WHAT YOU SHOULD DO — Set down, exactly as written, every line from the top of the records below to the line containing "the finite-coordinate bridge", both ends included, and no others.

SUPPLIED DATA —

import Summits.CriticalPhenomena.PercolationContinuityZ3.Theorems.PercNearOneGluingNoHeavyLowerTailSahiHittingAnyIndex
import Summits.CriticalPhenomena.PercolationContinuityZ3.Theorems.PercNearOneGluingNoHeavyLowerTailSahiE3HittingPercolation
import HarnessLib

/-!
# `NoHeavyLowerTail` (stmt-CriticalPhenomena-4575) — bond percolation on ANY graph: "some edge of `F_i` open / closed" at EVERY order
# for families of edge sets of width ≤ 3

Support file, seat `prim-l12-p5` (gen 7), `--supports stmt-CriticalPhenomena-4575`.  No definitions, no named facts, no sorries, standard axioms.

The percolation phrasing of `…SahiHittingAnyIndex` (any index type, width ≤ 3, every order), in the style of the order-3/4 files
`…SahiE3HittingPercolation` / `…SahiE4HittingPercolation` of gen 6:

* `msahiE_prodBernoulli_someClosed_eq_sahiE` — the finite-coordinate bridge for the DECREASING events `{ω | ∃ a ∈ A_l, a ∉ ω}`
  ("some coordinate of `A_l` closed"), and `msahiE_prodBernoulli_someClosed_nonneg_of_width_le_three` (any `ι`, every order).
* `setBernoulli_msahiE_hit_nonneg_of_width_le_three` / `…someClosed…` — Mathlib's homogeneous `setBer(u, p)`.
* **`msahiE_bondPercolation_someOpen_nonneg_of_width_le_three`** / **`…someClosed…`**: for bond percolation `P_p` on ANY graph `G` and finite
  edge sets `F : Fin m → Finset (Sym2 V)` such that among any four indices two carry nested edge sets, the events "some edge of `F_l` is open"
  (resp. "some edge of `F_l` is closed") satisfy `E_m ≥ 0` at every order `m`; in particular any three finite edge sets with arbitrary
  multiplicities (`…_of_three_sets`).
-/

noncomputable section

namespace Summit.CriticalPhenomena.PercolationContinuityZ3.Theorems

namespace SahiHitting

open MeasureTheory ProbabilityTheory Finset Function Literature.Combinatorics.Sahi2008
open Literature.Probability.Percolation (prodBernoulli_map_preimage bondPercolation BondConfig)
open Literature.Probability.Percolation.BHK2006 (integral_prodBernoulli_eq_sum)
open Literature.Probability.Percolation.DecisionTree (ind ind_of_mem ind_of_not_mem ind_nonneg)
open Literature.Probability.LatticeModels (prodBernoulli prodBernoulli_indicator_holds)

variable {ι : Type*}

section Bridge

variable [DecidableEq ι]

/-- The event "some coordinate of `A ⊆ K` is closed" in `2^ι` is the pull-back, under restriction to `K`, of the same event read in `2^K`.
[folklore] -/
theorem ind_someClosed_eq_ind_someClosed_restrict (K : Finset ι) (A : Finset ι) (hA : A ⊆ K) (S : Set ι) :
    ind {ω : Set ι | ∃ a ∈ A, a ∉ ω} S
      = ind {ω : Set K | ∃ a ∈ A.subtype (· ∈ K), a ∉ ω} ((Subtype.val : K → ι) ⁻¹' S) := by
  by_cases h : ∃ a ∈ A, a ∉ S
  · obtain ⟨a, ha, haS⟩ := h
    rw [ind_of_mem (show S ∈ {ω : Set ι | ∃ a ∈ A, a ∉ ω} from ⟨a, ha, haS⟩),
      ind_of_mem (show (Subtype.val : K → ι) ⁻¹' S ∈ {ω : Set K | ∃ a ∈ A.subtype (· ∈ K), a ∉ ω} from
        ⟨⟨a, hA ha⟩, by simpa [Finset.mem_subtype] using ha, by simpa using haS⟩)]
  · rw [ind_of_not_mem (show S ∉ {ω : Set ι | ∃ a ∈ A, a ∉ ω} from h),
      ind_of_not_mem (show (Subtype.val : K → ι) ⁻¹' S ∉ {ω : Set K | ∃ a ∈ A.subtype (· ∈ K), a ∉ ω} from by
        rintro ⟨a, ha, haS⟩
        exact h ⟨a, by simpa [Finset.mem_subtype] using ha, by simpa using haS⟩)]

/-- **Finite-coordinate bridge, decreasing events.**  For finite `A_l ⊆ K`, Sahi's functional of the events "some coordinate of `A_l` is
closed" under `prodBernoulli p` on `Set ι` (ANY `ι`) equals the finite functional of the same events inside `2^K` under the product weight
`p|_K`. [this work] -/
theorem msahiE_prodBernoulli_someClosed_eq_sahiE (p : ι → unitInterval) (K : Finset ι) (m : ℕ) (A : Fin m → Finset ι)
    (hA : ∀ l, A l ⊆ K) :
    msahiE (prodBernoulli p) m (fun l => ind {ω : Set ι | ∃ a ∈ A l, a ∉ ω})
      = sahiE (bernoulliWeight (fun a : K => p a)) m
          (fun l => ind {ω : Set K | ∃ a ∈ (A l).subtype (· ∈ K), a ∉ ω}) := by
  classical
  set π : Set ι → Set K := fun S => (Subtype.val : K → ι) ⁻¹' S with hπ
  set g' : Fin m → Set K → ℝ := fun l => ind {ω : Set K | ∃ a ∈ (A l).subtype (· ∈ K), a ∉ ω} with hg'
  have hmeasπ : Measurable π := measurable_restrictToFinset K
  have hmap : (prodBernoulli p).map π = prodBernoulli (fun a : K => p a) :=
    prodBernoulli_map_preimage p Subtype.val_injective
  refine msahiE_eq_sahiE_of_moments _ _ _ g' fun S => ?_
  have hcomp : (∏ i ∈ S, (fun l => ind {ω : Set ι | ∃ a ∈ A l, a ∉ ω}) i) = (∏ i ∈ S, g' i) ∘ π := by
    funext ω
    simp only [Finset.prod_apply, Function.comp_apply, hg']
    exact Finset.prod_congr rfl fun i _ => ind_someClosed_eq_ind_someClosed_restrict K (A i) (hA i) ω
  rw [hcomp]
  have h1 : ∫ x, ((∏ i ∈ S, g' i) ∘ π) x ∂(prodBernoulli p) = ∫ y, (∏ i ∈ S, g' i) y ∂((prodBernoulli p).map π) := by
    rw [integral_map hmeasπ.aemeasurable (Measurable.of_discrete.aestronglyMeasurable)]
    rfl
  rw [h1, hmap, integral_prodBernoulli_eq_sum]
  rfl

end Bridge

/-- **Decreasing form, width ≤ 3, ANY product space, every order.**  For finite sets `A : Fin m → Finset ι` such that any four indices
contain a nested pair, the events `{ω | ∃ a ∈ A_l, a ∉ ω}` ("some coordinate of `A_l` is closed") satisfy
`0 ≤ E_m^{prodBernoulli q}`. [this work] -/
theorem msahiE_prodBernoulli_someClosed_nonneg_of_width_le_three (q : ι → unitInterval) (m : ℕ) (A : Fin m → Finset ι)
    (hw : ∀ S : Finset (Fin m), S.card = 4 → ∃ i ∈ S, ∃ j ∈ S, i ≠ j ∧ A i ⊆ A j) :
    0 ≤ msahiE (prodBernoulli q) m (fun l => ind {ω : Set ι | ∃ a ∈ A l, a ∉ ω}) := by
  classical
  let K : Finset ι := Finset.univ.biUnion A
  have hA : ∀ l, A l ⊆ K := fun l => Finset.subset_biUnion_of_mem A (Finset.mem_univ l)
  rw [msahiE_prodBernoulli_someClosed_eq_sahiE q K m A hA]
  refine prodBernoulli_sahiE_someClosed_nonneg_of_width_le_three _ m _ fun S hS => ?_
  obtain ⟨i, hi, j, hj, hij, hsub⟩ := hw S hS
  exact ⟨i, hi, j, hj, hij, subtype_subset_subtype_of_subset hsub⟩

/-! ### Mathlib's homogeneous `setBer(u, p)` -/

/-- **`setBer(u, p)` form, hitting events, width ≤ 3, every order.** [this work; cite: Grimmett1999, §1.3] -/
theorem setBernoulli_msahiE_hit_nonneg_of_width_le_three (u : Set ι) (p : unitInterval) (m : ℕ) (A : Fin m → Finset ι)
    (hw : ∀ S : Finset (Fin m), S.card = 4 → ∃ i ∈ S, ∃ j ∈ S, i ≠ j ∧ A i ⊆ A j) :
    0 ≤ msahiE setBer(u, p) m (fun l => ind {ω : Set ι | ∃ a ∈ A l, a ∈ ω}) := by
  classical
  rw [← prodBernoulli_indicator_holds u p]
  exact msahiE_prodBernoulli_hit_nonneg_of_width_le_three _ m A hw

/-- **`setBer(u, p)` form, "some coordinate closed", width ≤ 3, every order.** [this work; cite: Grimmett1999, §1.3] -/
theorem setBernoulli_msahiE_someClosed_nonneg_of_width_le_three (u : Set ι) (p : unitInterval) (m : ℕ) (A : Fin m → Finset ι)
    (hw : ∀ S : Finset (Fin m), S.card = 4 → ∃ i ∈ S, ∃ j ∈ S, i ≠ j ∧ A i ⊆ A j) :
    0 ≤ msahiE setBer(u, p) m (fun l => ind {ω : Set ι | ∃ a ∈ A l, a ∉ ω}) := by
  classical
  rw [← prodBernoulli_indicator_holds u p]
  exact msahiE_prodBernoulli_someClosed_nonneg_of_width_le_three _ m A hw

/-! ### Bond percolation on any graph -/

variable {V : Type*}

/-- **Bond percolation on ANY graph, every order: `0 ≤ E_m({some edge of F_l open}_l)`** for finite edge sets `F : Fin m → Finset (Sym2 V)`
such that among any four indices two carry nested edge sets, under `P_p = bondPercolation G p`.
[this work; cite: Kahn2022, Conj. 5 (arXiv p. 3); Grimmett1999, §1.3] -/
theorem msahiE_bondPercolation_someOpen_nonneg_of_width_le_three (G : SimpleGraph V) (p : unitInterval) (m : ℕ)
    (F : Fin m → Finset (Sym2 V)) (hw : ∀ S : Finset (Fin m), S.card = 4 → ∃ i ∈ S, ∃ j ∈ S, i ≠ j ∧ F i ⊆ F j) :
    0 ≤ msahiE (bondPercolation G p) m (fun l => ind {ω : BondConfig V | ∃ e ∈ F l, e ∈ ω}) := by
  unfold bondPercolation
  exact setBernoulli_msahiE_hit_nonneg_of_width_le_three _ p m F hw

/-- **Bond percolation on ANY graph, every order, decreasing form: `0 ≤ E_m({some edge of F_l closed}_l)`** for finite edge sets of
width ≤ 3 under `P_p`. [this work; cite: Kahn2022, Conj. 5 (arXiv p. 3); GrimmettPercolation1999, §11.2] -/
theorem msahiE_bondPercolation_someClosed_nonneg_of_width_le_three (G : SimpleGraph V) (p : unitInterval) (m : ℕ)
    (F : Fin m → Finset (Sym2 V)) (hw : ∀ S : Finset (Fin m), S.card = 4 → ∃ i ∈ S, ∃ j ∈ S, i ≠ j ∧ F i ⊆ F j) :
    0 ≤ msahiE (bondPercolation G p) m (fun l => ind {ω : BondConfig V | ∃ e ∈ F l, e ∉ ω}) := by
  unfold bondPercolation
  exact setBernoulli_msahiE_someClosed_nonneg_of_width_le_three _ p m F hw

/-- **Three finite edge sets, arbitrary multiplicities, every order**: for `B : Fin 3 → Finset (Sym2 V)` and any `c : Fin m → Fin 3`,
`0 ≤ E_m({some edge of B_{c l} open}_l)` under bond percolation on any graph — Sahi's generating-function conjecture for the three
events "some edge of `B_i` is open". [this work; cite: Kahn2022, Conj. 5 (arXiv p. 3)] -/
theorem msahiE_bondPercolation_someOpen_nonneg_of_three_sets (G : SimpleGraph V) (p : unitInterval) (B : Fin 3 → Finset (Sym2 V))
    (m : ℕ) (c : Fin m → Fin 3) :
    0 ≤ msahiE (bondPercolation G p) m (fun l => ind {ω : BondConfig V | ∃ e ∈ B (c l), e ∈ ω}) := by
  refine msahiE_bondPercolation_someOpen_nonneg_of_width_le_three G p m (fun l => B (c l)) fun S hS => ?_
  have hlt : (Finset.univ : Finset (Fin 3)).card < S.card := by simp [hS]
  obtain ⟨i, hi, j, hj, hij, hc⟩ := Finset.exists_ne_map_eq_of_card_lt_of_maps_to hlt (f := c) fun _ _ => Finset.mem_univ _
  exact ⟨i, hi, j, hj, hij, by simp [hc]⟩

end SahiHitting

end Summit.CriticalPhenomena.PercolationContinuityZ3.Theorems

RESPONSE AREA —
import Summits.CriticalPhenomena.PercolationContinuityZ3.Theorems.PercNearOneGluingNoHeavyLowerTailSahiHittingAnyIndex
import Summits.CriticalPhenomena.PercolationContinuityZ3.Theorems.PercNearOneGluingNoHeavyLowerTailSahiE3HittingPercolation
import HarnessLib

/-!
# `NoHeavyLowerTail` (stmt-CriticalPhenomena-4575) — bond percolation on ANY graph: "some edge of `F_i` open / closed" at EVERY order
# for families of edge sets of width ≤ 3

Support file, seat `prim-l12-p5` (gen 7), `--supports stmt-CriticalPhenomena-4575`.  No definitions, no named facts, no sorries, standard axioms.

The percolation phrasing of `…SahiHittingAnyIndex` (any index type, width ≤ 3, every order), in the style of the order-3/4 files
`…SahiE3HittingPercolation` / `…SahiE4HittingPercolation` of gen 6:

* `msahiE_prodBernoulli_someClosed_eq_sahiE` — the finite-coordinate bridge for the DECREASING events `{ω | ∃ a ∈ A_l, a ∉ ω}`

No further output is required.